Hey everyone! I'm looking for some tips on how to streamline my code when using Polars. Recently, I discovered that I can simplify some filters like this: `df.filter(pl.col("size") == 12)` can be reduced to `df.filter(size=12)`. Are there other ways to make filtering easier? Sometimes using `pl.col()` feels like too much work! For example, I also have `df.filter(pl.col("value").is_in(values))` and `df.filter(pl.col("value") >= 10)`. Any advice?
9 Answers
Are we sure that making the code shorter is worth it? If it gets more concise, will it still be readable a year later when you come back to it after a break?

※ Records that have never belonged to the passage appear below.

import Literature.Geometry.Kaehler.ComplexTorusDivisorClassGroup
import Literature.Geometry.Kaehler.ComplexTorusDivisorClassesIsogeny
import HarnessLib

/-!
# `G_div(X)` acts trivially on the ring of divisor classes `D•(X)` (Moonen–Zarhin 1998, Lemma (11)(3), `⊇`)

Layer `Literature/Geometry/Kaehler`, namespace `Literature.Geometry.Kaehler.ComplexTorus`; lane
`lit-hodgefound` (Track 2 foundations library), Layer A4; FILE 2 of the self-proposed row «Q143⁺ · Q72⁺ ·
A2-31⁺ · Q363⁺ — Moonen–Zarhin 1998 (10): `G_div(X)`» (FILE 1: `ComplexTorusDivisorClassGroup.lean`,
`divisorClassGroup Φ η₀ = G_div(X)(ℝ)` = the pointwise stabiliser of the divisor classes `H²_Hodge(X)`).
Here the easy inclusions of Lemma (11)(3): every element of `SL(V_ℝ)` fixing the divisor classes
`B¹(X) = H²_Hodge(X)` fixes their products `Dᵖ(X)` (A4-15 `divisorClasses Φ p`: the `ℚ`-span of the wedge
monomials `E₁ ∧ ⋯ ∧ E_p`, `Eᵢ ∈ NS(X)`), because pull-back is multiplicative
(`wedgeFamily_compContinuousLinearMap`); hence `G_div(X)`, `Lf(X) ⊆ G_div(X)` and `Hg(X) ⊆ G_div(X)` act
trivially on `D•(X)`: `D•(X) ⊆ (⊕_i ⋀^i V_X)^{G_div(X)}`.

Source, verbatim. B. J. J. Moonen, Yu. G. Zarhin, *Weil classes on abelian varieties*, J. reine angew.
Math. 496 (1998), held `paper:arxiv-alg-geom_9612017`, Lemma (11)(3) (arXiv numbering; p. 3 L5–L6):
"(3) `End(V_X)^{G_div(X)} = B`; `(⋀² V_X)^{G_div(X)} = B¹(X)`, and `(⊕_i ⋀^i V_X)^{G_div(X)} = D•(X)`."
with "Proof. […] The last statement is based on results from classical invariant theory". The
inclusions `B¹(X) ⊆ (⋀² V_X)^{G_div}` (FILE 1, by definition of the stabiliser) and
`D•(X) ⊆ (⊕ ⋀^i V_X)^{G_div}` (this file) are proved, together with (add-only sequel at the end)
`(⊕ ⋀^i V_X)^{G_div} ⊆ B•(X)` from `Hg(X) ⊆ G_div(X)` — whence the printed EQUALITY in degree two,
`(⋀² V_X)^{G_div(X)} = B¹(X)`; the equality `(⊕ ⋀^i V_X)^{G_div} = D•(X)` in higher degrees (invariant
theory of `G_div ⊗ ℂ`, [Kum1], [Haz1]) is NOT here.

## References

* [MoonenZarhin1998WeilClasses] B. J. J. Moonen, Yu. G. Zarhin, *Weil classes on abelian varieties*,
  J. reine angew. Math. 496 (1998), (10) and Lemma (11)(3).
* [Lange2023AbelianVarietiesComplex] H. Lange, *Abelian Varieties over the Complex Numbers* (2023), §7.3.1
  (`D•(X)`), §7.2.2 Thm. 7.2.4.
-/

noncomputable section

open Complex Function Module Matrix

namespace Literature.Geometry.Kaehler

namespace ComplexTorus

variable {ι : Type*} [Fintype ι] [DecidableEq ι] {E : Type*} [NormedAddCommGroup E] [NormedSpace ℂ E]
  (Φ : (ι → ℝ) ≃L[ℝ] E)

/-- **Fixing the divisor classes is fixing their products**: an element of `SL(V_ℝ)` acting trivially on
`B¹(X) = H²_Hodge(X)` acts trivially on `Dᵖ(X)` for every `p` (pull-back is multiplicative on wedge
monomials `E₁ ∧ ⋯ ∧ E_p`, `Eᵢ ∈ NS(X) ⊆ B¹(X)`). [cite: MoonenZarhin1998WeilClasses, Lemma (11)(3) (`D•(X) ⊆ (⊕ ⋀^i V_X)^{G_div}`)]
[cite: Lange2023AbelianVarietiesComplex, §7.3.1] -/
theorem formsStabilizer_hodgeClasses_one_le_formsStabilizer_divisorClasses (p : ℕ) :
    formsStabilizer Φ (hodgeClasses Φ 1 : Set (E [⋀^Fin 2]→L[ℝ] ℂ)) ≤
      formsStabilizer Φ (divisorClasses Φ p : Set (E [⋀^Fin (2 * p)]→L[ℝ] ℂ)) := by
  intro M hM
  -- `M` fixes every generator `E₁ ∧ ⋯ ∧ E_p`
  have hgen : M ∈ formsStabilizer Φ (Set.range fun η : Fin p → neronSeveriGroup Φ ↦
      wedgeFamily p fun i ↦ ofRealForm ((η i : neronSeveriGroup Φ) : E [⋀^Fin 2]→L[ℝ] ℝ)) := by
    rintro _ ⟨η, rfl⟩
    rw [wedgeFamily_compContinuousLinearMap]
    congr 1
    funext i
    exact hM _ (ofRealForm_mem_hodgeClasses_one Φ (η i).2)
  -- hence their `ℂ`-span, which contains the `ℚ`-span `Dᵖ(X)`
  rw [← formsStabilizer_span] at hgen
  refine formsStabilizer_anti Φ ?_ hgen
  intro γ hγ
  exact Submodule.span_le_restrictScalars ℚ ℂ _ hγ

/-- **`Hg(X)` acts trivially on `D•(X)`** (Thm. 7.2.4, Step I, with `Dᵖ ⊆ H^{2p}_Hodge`).
[cite: Lange2023AbelianVarietiesComplex, §7.2.2 Thm. 7.2.4 and §7.3.1] -/
theorem hodgeGroup_le_formsStabilizer_divisorClasses (p : ℕ) :
    hodgeGroup Φ ≤ formsStabilizer Φ (divisorClasses Φ p : Set (E [⋀^Fin (2 * p)]→L[ℝ] ℂ)) :=
  (hodgeGroup_le_formsStabilizer_hodgeClasses Φ 1).trans
    (formsStabilizer_hodgeClasses_one_le_formsStabilizer_divisorClasses Φ p)

section Polarised

variable {Φ} {η₀ : E [⋀^Fin 2]→L[ℝ] ℝ} {G₀ : Matrix ι ι ℚ}

/-- **Moonen–Zarhin, Lemma (11)(3), the inclusion `D•(X) ⊆ (⊕_i ⋀^i V_X)^{G_div(X)}`: `G_div(X)` acts
trivially on the divisor classes of every codimension** (`G_div(X)(ℝ)` is the stabiliser of `B¹(X)`, FILE 1,
and fixing `B¹` is fixing `D•`). [cite: MoonenZarhin1998WeilClasses, Lemma (11)(3)] -/
theorem divisorClassGroup_le_formsStabilizer_divisorClasses (h₀ : ∀ u v : E, η₀ ![I • u, I • v] = η₀ ![u, v])
    (hG₀ : G₀.map ((↑) : ℚ → ℝ) = latticeGram Φ η₀) (hdet : IsUnit G₀.det) (p : ℕ) :
    divisorClassGroup Φ η₀ ≤ formsStabilizer Φ (divisorClasses Φ p : Set (E [⋀^Fin (2 * p)]→L[ℝ] ℂ)) := by
  rw [← formsStabilizer_hodgeClasses_one_eq_divisorClassGroup h₀ hG₀ hdet]
  exact formsStabilizer_hodgeClasses_one_le_formsStabilizer_divisorClasses Φ p

/-- The same, membership form: `ρ(M)^* γ = γ` for `γ ∈ Dᵖ(X)` and `M ∈ G_div(X)(ℝ)`.
[cite: MoonenZarhin1998WeilClasses, Lemma (11)(3)] -/
theorem compContinuousLinearMap_eq_of_mem_divisorClassGroup (h₀ : ∀ u v : E, η₀ ![I • u, I • v] = η₀ ![u, v])
    (hG₀ : G₀.map ((↑) : ℚ → ℝ) = latticeGram Φ η₀) (hdet : IsUnit G₀.det) {p : ℕ}
    {γ : E [⋀^Fin (2 * p)]→L[ℝ] ℂ} (hγ : γ ∈ divisorClasses Φ p) {M : SpecialLinearGroup ι ℝ}
    (hM : M ∈ divisorClassGroup Φ η₀) : γ.compContinuousLinearMap (analyticRepReal Φ Φ M.1) = γ :=
  divisorClassGroup_le_formsStabilizer_divisorClasses h₀ hG₀ hdet p hM γ hγ

/-- **`Lf(X)` acts trivially on `D•(X)`** for a polarised abelian variety (`Lf ⊆ G_div`).
[cite: MoonenZarhin1998WeilClasses, (10) and Lemma (11)(3)] [cite: Lange2023AbelianVarietiesComplex, §7.2.4 Exercise (4)] -/
theorem lefschetzGroup_le_formsStabilizer_divisorClasses (h₀ : ∀ u v : E, η₀ ![I • u, I • v] = η₀ ![u, v])
    (hG₀ : G₀.map ((↑) : ℚ → ℝ) = latticeGram Φ η₀) (hdet : IsUnit G₀.det) (p : ℕ) :
    lefschetzGroup Φ η₀ ≤ formsStabilizer Φ (divisorClasses Φ p : Set (E [⋀^Fin (2 * p)]→L[ℝ] ℂ)) :=
  (lefschetzGroup_le_divisorClassGroup Φ η₀).trans (divisorClassGroup_le_formsStabilizer_divisorClasses h₀ hG₀ hdet p)

/-- `Lf(X)` fixes every divisor class (`p = 1`: `Lf ⊆ G_div = Stab(B¹)`). [cite: MoonenZarhin1998WeilClasses, (10)] -/
theorem lefschetzGroup_le_formsStabilizer_hodgeClasses_one (h₀ : ∀ u v : E, η₀ ![I • u, I • v] = η₀ ![u, v])
    (hG₀ : G₀.map ((↑) : ℚ → ℝ) = latticeGram Φ η₀) (hdet : IsUnit G₀.det) :
    lefschetzGroup Φ η₀ ≤ formsStabilizer Φ (hodgeClasses Φ 1 : Set (E [⋀^Fin 2]→L[ℝ] ℂ)) := by
  rw [formsStabilizer_hodgeClasses_one_eq_divisorClassGroup h₀ hG₀ hdet]
  exact lefschetzGroup_le_divisorClassGroup Φ η₀

/-- For a polarised abelian variety `(X, L₀)`: `G_div(X)` acts trivially on `D•(X)`.
[cite: MoonenZarhin1998WeilClasses, Lemma (11)(3)] -/
theorem IsRiemannForm.divisorClassGroup_le_formsStabilizer_divisorClasses (h : IsRiemannForm Φ η₀) (p : ℕ) :
    divisorClassGroup Φ η₀ ≤ formsStabilizer Φ (divisorClasses Φ p : Set (E [⋀^Fin (2 * p)]→L[ℝ] ℂ)) := by
  rw [← h.formsStabilizer_hodgeClasses_one_eq]
  exact formsStabilizer_hodgeClasses_one_le_formsStabilizer_divisorClasses Φ p

/-- For a polarised abelian variety: `Lf(X)` acts trivially on `D•(X)` and on `B¹(X)`.
[cite: MoonenZarhin1998WeilClasses, (10) and Lemma (11)(3)] -/
theorem IsRiemannForm.lefschetzGroup_le_formsStabilizer_divisorClasses (h : IsRiemannForm Φ η₀) (p : ℕ) :
    lefschetzGroup Φ η₀ ≤ formsStabilizer Φ (divisorClasses Φ p : Set (E [⋀^Fin (2 * p)]→L[ℝ] ℂ)) := by
  obtain ⟨G₀, hG₀, hdet⟩ := h.exists_ratMatrix_latticeGram_isUnit
  exact ComplexTorus.lefschetzGroup_le_formsStabilizer_divisorClasses h.1 hG₀ hdet p

end Polarised

/-! ## (add-only sequel) The converse inclusions granted by `Hg(X) ⊆ G_div(X)`:
`(⊕_i ⋀^i V_X)^{G_div(X)} ⊆ B•(X)`, and in degree two `(⋀² V_X)^{G_div(X)} = B¹(X)`

Moonen–Zarhin (10) (FILE 1, `hodgeGroup_le_divisorClassGroup`): `G_div(X)` is the largest `ℚ`-subgroup fixing the
divisor classes, in particular `Hg(X) ⊆ G_div(X)`. Hence a rational class fixed by `G_div(X)(ℝ)` is fixed by
`Hg(X)(ℝ)`, i.e. is a Hodge class (Lange Thm. 7.2.4, `mem_hodgeClasses_iff_forall_mem_hodgeGroup`): the
`G_div`-invariants are squeezed `Dᵖ(X) ⊆ (⋀^{2p} V_X)^{G_div(X)} ⊆ Bᵖ(X)`, and for `p = 1`, where
`D¹(X) = B¹(X) = H²_Hodge(X)`, this is the printed equality `(⋀² V_X)^{G_div(X)} = B¹(X)` of Lemma (11)(3). (The
equality `(⊕ ⋀^i V_X)^{G_div} = D•(X)` in higher degrees — classical invariant theory — is still NOT here.) -/

section InvariantsAreHodge

variable {Φ} {η₀ : E [⋀^Fin 2]→L[ℝ] ℝ} {G₀ : Matrix ι ι ℚ}

/-- **`(⋀^{2p} V_X)^{G_div(X)} ⊆ Bᵖ(X)`**: a rational `2p`-class fixed by every element of `G_div(X)(ℝ)` is a
Hodge class, because `Hg(X) ⊆ G_div(X)` (Moonen–Zarhin (10)) and the Hodge classes are the `Hg(X)`-invariant
rational classes (Thm. 7.2.4). [cite: MoonenZarhin1998WeilClasses, (10) and Lemma (11)(3)]
[cite: Lange2023AbelianVarietiesComplex, §7.2.2 Thm. 7.2.4] -/
theorem mem_hodgeClasses_of_forall_mem_divisorClassGroup (h₀ : ∀ u v : E, η₀ ![I • u, I • v] = η₀ ![u, v])
    (hG₀ : G₀.map ((↑) : ℚ → ℝ) = latticeGram Φ η₀) (hdet : IsUnit G₀.det) {p : ℕ}
    {γ : E [⋀^Fin (2 * p)]→L[ℝ] ℂ} (hγ : γ ∈ rationalForms Φ (2 * p))
    (hfix : ∀ M ∈ divisorClassGroup Φ η₀, γ.compContinuousLinearMap (analyticRepReal Φ Φ M.1) = γ) :
    γ ∈ hodgeClasses Φ p :=
  (mem_hodgeClasses_iff_forall_mem_hodgeGroup Φ).2
    ⟨hγ, fun M hM ↦ hfix M (hodgeGroup_le_divisorClassGroup h₀ hG₀ hdet hM)⟩

/-- **Moonen–Zarhin, Lemma (11)(3): `(⋀² V_X)^{G_div(X)} = B¹(X)`** on rational classes — a rational `2`-class
is fixed by `G_div(X)(ℝ)` if and only if it is a Hodge class (a divisor class, Lefschetz `(1,1)`): `⇒` by
`Hg(X) ⊆ G_div(X)`, `⇐` because `G_div(X)(ℝ)` is the stabiliser of `B¹(X)` (FILE 1,
`formsStabilizer_hodgeClasses_one_eq_divisorClassGroup`). [cite: MoonenZarhin1998WeilClasses, Lemma (11)(3)] -/
theorem mem_hodgeClasses_one_iff_forall_mem_divisorClassGroup (h₀ : ∀ u v : E, η₀ ![I • u, I • v] = η₀ ![u, v])
    (hG₀ : G₀.map ((↑) : ℚ → ℝ) = latticeGram Φ η₀) (hdet : IsUnit G₀.det)
    {γ : E [⋀^Fin (2 * 1)]→L[ℝ] ℂ} (hγ : γ ∈ rationalForms Φ (2 * 1)) :
    γ ∈ hodgeClasses Φ 1 ↔
      ∀ M ∈ divisorClassGroup Φ η₀, γ.compContinuousLinearMap (analyticRepReal Φ Φ M.1) = γ := by
  refine ⟨fun h M hM ↦ ?_, mem_hodgeClasses_of_forall_mem_divisorClassGroup h₀ hG₀ hdet hγ⟩
  rw [← formsStabilizer_hodgeClasses_one_eq_divisorClassGroup h₀ hG₀ hdet] at hM
  exact hM γ h

/-- For a polarised abelian variety `(X, L₀)`: the `G_div(X)`-invariant rational `2p`-classes are Hodge classes.
[cite: MoonenZarhin1998WeilClasses, (10) and Lemma (11)(3)] -/
theorem IsRiemannForm.mem_hodgeClasses_of_forall_mem_divisorClassGroup (h : IsRiemannForm Φ η₀) {p : ℕ}
    {γ : E [⋀^Fin (2 * p)]→L[ℝ] ℂ} (hγ : γ ∈ rationalForms Φ (2 * p))
    (hfix : ∀ M ∈ divisorClassGroup Φ η₀, γ.compContinuousLinearMap (analyticRepReal Φ Φ M.1) = γ) :
    γ ∈ hodgeClasses Φ p :=
  (mem_hodgeClasses_iff_forall_mem_hodgeGroup Φ).2 ⟨hγ, fun M hM ↦ hfix M (h.hodgeGroup_le_divisorClassGroup hM)⟩

/-- For a polarised abelian variety `(X, L₀)`: **`(⋀² V_X)^{G_div(X)} = B¹(X)`** on rational classes.
[cite: MoonenZarhin1998WeilClasses, Lemma (11)(3)] -/
theorem IsRiemannForm.mem_hodgeClasses_one_iff_forall_mem_divisorClassGroup (h : IsRiemannForm Φ η₀)
    {γ : E [⋀^Fin (2 * 1)]→L[ℝ] ℂ} (hγ : γ ∈ rationalForms Φ (2 * 1)) :
    γ ∈ hodgeClasses Φ 1 ↔
      ∀ M ∈ divisorClassGroup Φ η₀, γ.compContinuousLinearMap (analyticRepReal Φ Φ M.1) = γ := by
  obtain ⟨G₀, hG₀, hdet⟩ := h.exists_ratMatrix_latticeGram_isUnit
  exact ComplexTorus.mem_hodgeClasses_one_iff_forall_mem_divisorClassGroup h.1 hG₀ hdet hγ

/-- The squeeze `Dᵖ(X) ⊆ (⋀^{2p} V_X)^{G_div(X)} ⊆ Bᵖ(X)` collapses wherever `Dᵖ(X) = Bᵖ(X)`: then the
`G_div(X)`-invariant rational `2p`-classes are exactly the divisor classes `Dᵖ(X)` (e.g. `p ≤ 1`, `p ≥ g - 1`, or all
`p` when `Hg(X) = Sp`). [cite: MoonenZarhin1998WeilClasses, Lemma (11)(3)] -/
theorem IsRiemannForm.mem_divisorClasses_iff_forall_mem_divisorClassGroup (h : IsRiemannForm Φ η₀) {p : ℕ}
    (hDB : divisorClasses Φ p = hodgeClasses Φ p) {γ : E [⋀^Fin (2 * p)]→L[ℝ] ℂ}
    (hγ : γ ∈ rationalForms Φ (2 * p)) :
    γ ∈ divisorClasses Φ p ↔
      ∀ M ∈ divisorClassGroup Φ η₀, γ.compContinuousLinearMap (analyticRepReal Φ Φ M.1) = γ :=
  ⟨fun hγD _ hM ↦ h.divisorClassGroup_le_formsStabilizer_divisorClasses p hM γ hγD,
    fun hfix ↦ hDB ▸ h.mem_hodgeClasses_of_forall_mem_divisorClassGroup hγ hfix⟩

end InvariantsAreHodge

end ComplexTorus

end Literature.Geometry.Kaehler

I haven't actually used Polars, but could you replace the column function with a direct DataFrame index like `df["column"]`? That might simplify things. Or, you might get rid of the `pl.` by importing `col` directly!
You can definitely use `df.filter(pl.col.value.is_in(values))`, which is simpler and cleaner. If you feel like `pl.col()` is too lengthy, try using an import alias. Just do `from polars import col as c`, then you can write `df.filter(c.value.is_in(values))`.
I usually import `lit` too since it makes expressions cleaner.
Just stick with SQL, it might be more straightforward for filtering!
Hey, if all else fails, you could always just use pandas instead!
Not sure if it's a huge improvement, but you could do:
```python
def filter_by(df, col_name, value):
return df.filter(pl.col(col_name) == value)
filtered_df = filter_by(df, "value", 5)
```
You can also do something like:
```python
pl.col.size
pl.col("size")
```
A good trick is `from polars import col as c`, that way it's shorter to type. Just remember to use `c` afterwards!
There's not a ton of shortcut options. The `df.filter(size=12)` works nicely because of keyword arguments, but it's mostly limited to equality checks. Unfortunately, you can’t do something like `df.filter(size < 12)`. One cool thing is that you can actually write SQL in Polars, which might be easier for some tasks!
However, `df["column"]` will only give you the rows for that column, not filter it.